*** MATERIAL PROVIDED ***

import Literature.IUT.LogVolume.InitialThetaDataVolume
import Literature.IUT.LogVolume.ThetaFieldReading
import HarnessLib

/-!
# `−|log(Θ)|` and [IUTchIII] Cor. 3.12 AT THE Θ-DATA OF A POINT OF THE `λ`-LINE (route D3, part e: the point level)

[IUTchIV] Cor. 2.2 (ii), proof (kurims Apr-2020 manuscript p. 46, read on the page): "it follows formally from (P1),
(P2), (P5), and (P6) that, if one takes the “`F̄`” of [IUTchI], Definition 3.1, to be “`ℚ̄`”, the “`F`” of [IUTchI],
Definition 3.1, to be the number field `F` discussed above [p. 42: `F := F_tpd(√−1, E_{F_tpd}[3·5])`], the “`X_F`”
of [IUTchI], Definition 3.1, to be the once-punctured elliptic curve associated to `E_F` [the Legendre curve of
`x_E = λ`], the “`l`” … to be the prime number `l` of (P1), and the “`𝕍^bad_mod`” … to be the set `𝕍^bad_mod` of
(P5), then there exist data “`C̲_K`”, “`𝕍̲`”, and “`ε̲`” such that all of the conditions of [IUTchI], Definition 3.1,
(a), (b), (c), (d), (e), (f), are satisfied …; (P7) … In light of (P7), we may apply Theorem 1.10". [IUTchIII]
Cor. 3.12 (kurims p. 174): "Then it holds that `−|log(Θ)| ∈ ℝ`, and `−|log(Θ)| ≥ −|log(q)|`".

[IUTchIV] Thm. 1.10 (p. 22), the hypotheses under which the log-volume estimate is stated: "Fix a collection of initial
Θ-data as in [IUTchI], Definition 3.1. … Moreover, we assume that the `(3·5)`-torsion points of `E_F` are defined over
`F`, and that `F = F_mod(√−1, E_{F_mod}[2·3·5]) = F_tpd(√−1, E_{F_tpd}[3·5])` — i.e., that `F` is obtained from `F_tpd`
by adjoining `√−1`, together with the fields of definition of the `(3·5)`-torsion points of a model `E_{F_tpd}` of the
elliptic curve `E_F ×_F F̄` over `F_tpd` …".

This file states, at LITERATURE level (importable by the route `IUTThetaPilot`, whose crux `ThetaPartII` lives over
abc-iut-S-d2's `λ`-line vocabulary `NFPoint` / `Cor22.*`), the closed `Prop`s the cell's planner asked for in the
definition request `defn-NegLogThetaAtDatum`:

* `Cor22.ThetaVolumeDatumAt P l` — a GENUINE Θ-volume datum at the point `P = (F_tpd, λ)` and the prime `l` = the data
  of (P7) under the hypotheses of Thm. 1.10, in the cell's MODEL READING v3 of Cor. 2.2 (ii) (abc-iut-plan
  2026-08-26T02:33:05Z: `E_F :=` the Legendre curve `E_λ` base-changed, `F := F‡(P) = F_tpd(√−1, √λ, √(λ−1), E_λ[3·5])`
  — print's `F_E = F_tpd(√−1, E_λ[15])` plus the twist roots that make it Galois over `F_mod`, the cell's repair of route
  finding F-L5t7-1), typed over GENERIC carriers (`F, K, F̄` free types with their instances, `E_F : WeierstrassCurve F`
  any curve with `j(E_F) = j(λ)`) and pinned by three print clauses: `j_eq : j(E_F) = j(λ)` in `F` (p. 42 "the elliptic
  curve `E_F`" of `x_E = λ`; the hypothesis of abc-iut-c312-8's `logq_eq_logQAvoid_of_j_extend`), `torsion_thirty_rational`
  (Thm. 1.10 p. 22 "the `(3·5)`-torsion points of `E_F` are defined over `F`", with Def. 3.1 (b)'s `2·3`-torsion), and
  `isSubThetaField : Cor22.IsSubThetaField P F` (Thm. 1.10 p. 22 "`F = F_tpd(√−1, E_{F_tpd}[3·5])`": `F` is generated over
  `F_tpd` by square roots of `−1, λ, λ−1` and `15`-torsion coordinates of `E_λ`, i.e. `F_tpd ⊆ F ⊆ F‡(P)` intrinsically —
  ONE swappable predicate, `ThetaFieldReading.lean`) — together with the bad-place interface predicates `Pb`, a
  collection of initial Θ-data `D` for `(E_F, l)` ([IUTchI] Def. 3.1, abc-iut-L5-t2's `InitialThetaData`; it carries
  `√−1 ∈ F`, `F/F_mod` Galois, `K = F(E_F[l])`, semistability, `SL₂ ⊆ Im`, the `π₁`-interface …) whose `𝕍^bad_mod`
  is the (P5) choice (`ThetaData.IsP5Choice`, the form of c312-8's point dictionary), and a genuine volume input `I` OF
  `D` (abc-iut-S2's `ThetaData.IsVolumeInputOf`: `D`'s pilot data and section `V̲`, ideles in the completions `K_{v̲}`).
  WHY A PINNING CLAUSE AT ALL (not a free `F`): the crux's layer-2 child (ii′) is `HullVolumeAtDatum P l (B P l)` with the
  PRINTED uniform constant `B(P,l)` (plan 2026-08-26T01:36:23Z D-ii′); Thm. 1.10 bounds `log(𝔡^F)`, `log(𝔡^K)` (Steps
  (ii)–(iii), pp. 24–26) only for `F` inside this compositum (bounded degree over `F_tpd`, unramified away from `2·3·5`
  and the conductor of `E_λ`), and over a free `F ⊇ F_tpd` the log-different of `K_{v̲}` is unbounded — the clause is
  what makes (ii′) print's claim rather than a refutable schema; it is a GENERATION clause (no degree constant, no
  concrete type, no isomorphism to transport along), so that print's `F_E`, the cell's `F‡(P)` and anything in between
  inhabit it and the Step (ii) facts become theorems about any such `F` on the (ii′) side;
* `Cor22.Cor312AtDatum P l : Prop` — **[IUTchIII] Cor. 3.12 for every genuine Θ-volume datum at `(P, l)`**
  (`I.Cor312Of`: "`−|log(Θ)| ≥ −|log(q)|`" with both sides the DEFINED numbers of `GenuineLogTheta.lean`); the
  nonarchimedean (Dupuy–Hilado (1.1)) form `Cor312NonarchAtDatum`; CLAIM-form `Prop`s, disputed, never asserted;
* `Cor22.HullVolumeAtDatum P l δ : Prop` — the computable half ([IUTchIV] Thm. 1.10 Steps (v)–(viii) shape) for
  every genuine datum at `(P, l)`: `I.HullEstimateOf δ`;
* `Cor22.ThetaDataExistsAt P l : Prop` — "there exist data … such that all of the conditions of [IUTchI],
  Definition 3.1 … are satisfied" together with the ideles: inhabitation of `ThetaVolumeDatumAt P l` (the classical
  content of (P7): the model theta field, the `l`-division field, sections of places, `2l`-th roots of the Tate
  parameters in `K_{v̲}` — not proved here; the intended inhabitant is `(F‡(P), E_λ, F‡(P)(E_λ[l]))` with
  abc-iut-L5-t7's `exists_initialThetaData_of_conditions` chain + idele data (`ThetaData.volumeInputOf`,
  `ThetaVolumeInput.exists_of_ordq`));
* the bookkeeping `gap_le_at`: `Cor312AtDatum ∧ HullVolumeAtDatum δ` give, for every datum,
  `deĝ̲_lgp(P_Θ) − deĝ̲(P_q) ≤ δ + ((l+5)/4)·log π` — where `deĝ̲(P_q) = (1/2l)·log(q^{∤{2,l}}(λ))` by c312-8's
  `logq_eq_logQAvoid_of_j_extend` (summit-side, any model with `j(E_F) = j(λ)`) — the inequality [IUTchIV] Thm. 1.10
  Steps (viii)–(x) turn into `Cor22.Display P l η`.

Design history (every decl NAME of v1 kept throughout): v1 hard-wired the Legendre curve `Cor22.thetaCurve P F` and
S-d2's `IsThetaField P F` (`F = F_tpd(√−1, E_λ[15])`); that field need not be Galois over `F_mod` (route finding
F-L5t7-1: `λ = −2−√3`, `j = 16000/3`, `F_mod = ℚ`), so [IUTchI] Def. 3.1 (b) fails there, the v1 type was EMPTY at such
points, `ThetaDataExistsAt` refutable and `Cor312AtDatum` vacuously true — a junk edge. v2 (the RE-BASE ruled by abc-iut-plan
2026-08-26T01:02:38Z, p417212) made the carriers generic and pinned `F` by an isomorphism to the `30`-division field
`F_W` of the `F_mod`-model `W = ofJ j(λ)`; that reading was WITHDRAWN as a cell erratum 2026-08-26T02:33Z (F-c312-8-g3-1:
`W ⊗ F_tpd` is a quadratic twist of `E_λ` ramifying at good primes, which kills the Step (ii) bounds), so v3 replaces
the fields `mem_UP`/`isModelField` (and the constructors `ofModel`/`thetaDataExistsAt_of_model`) by the single
predicate `isSubThetaField`. `F` stays a free number field with `Algebra P.F F` (the `q`-side numbers read `λ` through
it). Because every carrier is a genuine arithmetic object (no free real-valued or glue field), the `∀`-forms are not
junk-refutable: each `T : ThetaVolumeDatumAt P l` computes ITS `−|log(Θ)|`, and by abc-iut-w5-d156's
`ThetaVolumeInput.cor312Of_iff_of_X_eq_of_sigma_eq` that number depends only on `(D's pilot data, D's V̲)`. Deliberately
NOT here: the construction of `F‡(P)` and of its initial Θ-data (abc-iut-L5-t7 / c312-8 / S2), the existence of ideles,
the summit-side identification `negAbsLogQAtDatum T = −(1/2l)·Cor22.logQAvoid P {2,l}`
(`Summits/ABC/IUTFork/LDHGenuinePoint.lean`), the Step (ii) degree/ramification theorems about fields satisfying
`IsSubThetaField` (campaign S).
[cite: Mochizuki2012, IUTchIV Cor. 2.2 (ii) proof p. 46] [cite: Mochizuki2012, IUTchIV Thm. 1.10 p. 22]
[cite: Mochizuki2012, IUTchIII Cor. 3.12 p. 174] [claim: Mochizuki2012, status: disputed] for every IUT quotation.
Nothing here asserts `Cor312AtDatum` or `ThetaDataExistsAt` for any point; no side is taken.
-/

noncomputable section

*** End of MATERIAL PROVIDED ***

WHAT IS NEEDED: When you answer, output each line of the data exactly as given, from its first line up to and including the one with "Θ-data as in".

EXPECTED ANSWER:
import Literature.IUT.LogVolume.InitialThetaDataVolume
import Literature.IUT.LogVolume.ThetaFieldReading
import HarnessLib

/-!
# `−|log(Θ)|` and [IUTchIII] Cor. 3.12 AT THE Θ-DATA OF A POINT OF THE `λ`-LINE (route D3, part e: the point level)

[IUTchIV] Cor. 2.2 (ii), proof (kurims Apr-2020 manuscript p. 46, read on the page): "it follows formally from (P1),
(P2), (P5), and (P6) that, if one takes the “`F̄`” of [IUTchI], Definition 3.1, to be “`ℚ̄`”, the “`F`” of [IUTchI],
Definition 3.1, to be the number field `F` discussed above [p. 42: `F := F_tpd(√−1, E_{F_tpd}[3·5])`], the “`X_F`”
of [IUTchI], Definition 3.1, to be the once-punctured elliptic curve associated to `E_F` [the Legendre curve of
`x_E = λ`], the “`l`” … to be the prime number `l` of (P1), and the “`𝕍^bad_mod`” … to be the set `𝕍^bad_mod` of
(P5), then there exist data “`C̲_K`”, “`𝕍̲`”, and “`ε̲`” such that all of the conditions of [IUTchI], Definition 3.1,
(a), (b), (c), (d), (e), (f), are satisfied …; (P7) … In light of (P7), we may apply Theorem 1.10". [IUTchIII]
Cor. 3.12 (kurims p. 174): "Then it holds that `−|log(Θ)| ∈ ℝ`, and `−|log(Θ)| ≥ −|log(q)|`".

[IUTchIV] Thm. 1.10 (p. 22), the hypotheses under which the log-volume estimate is stated: "Fix a collection of initial
Θ-data as in [IUTchI], Definition 3.1. … Moreover, we assume that the `(3·5)`-torsion points of `E_F` are defined over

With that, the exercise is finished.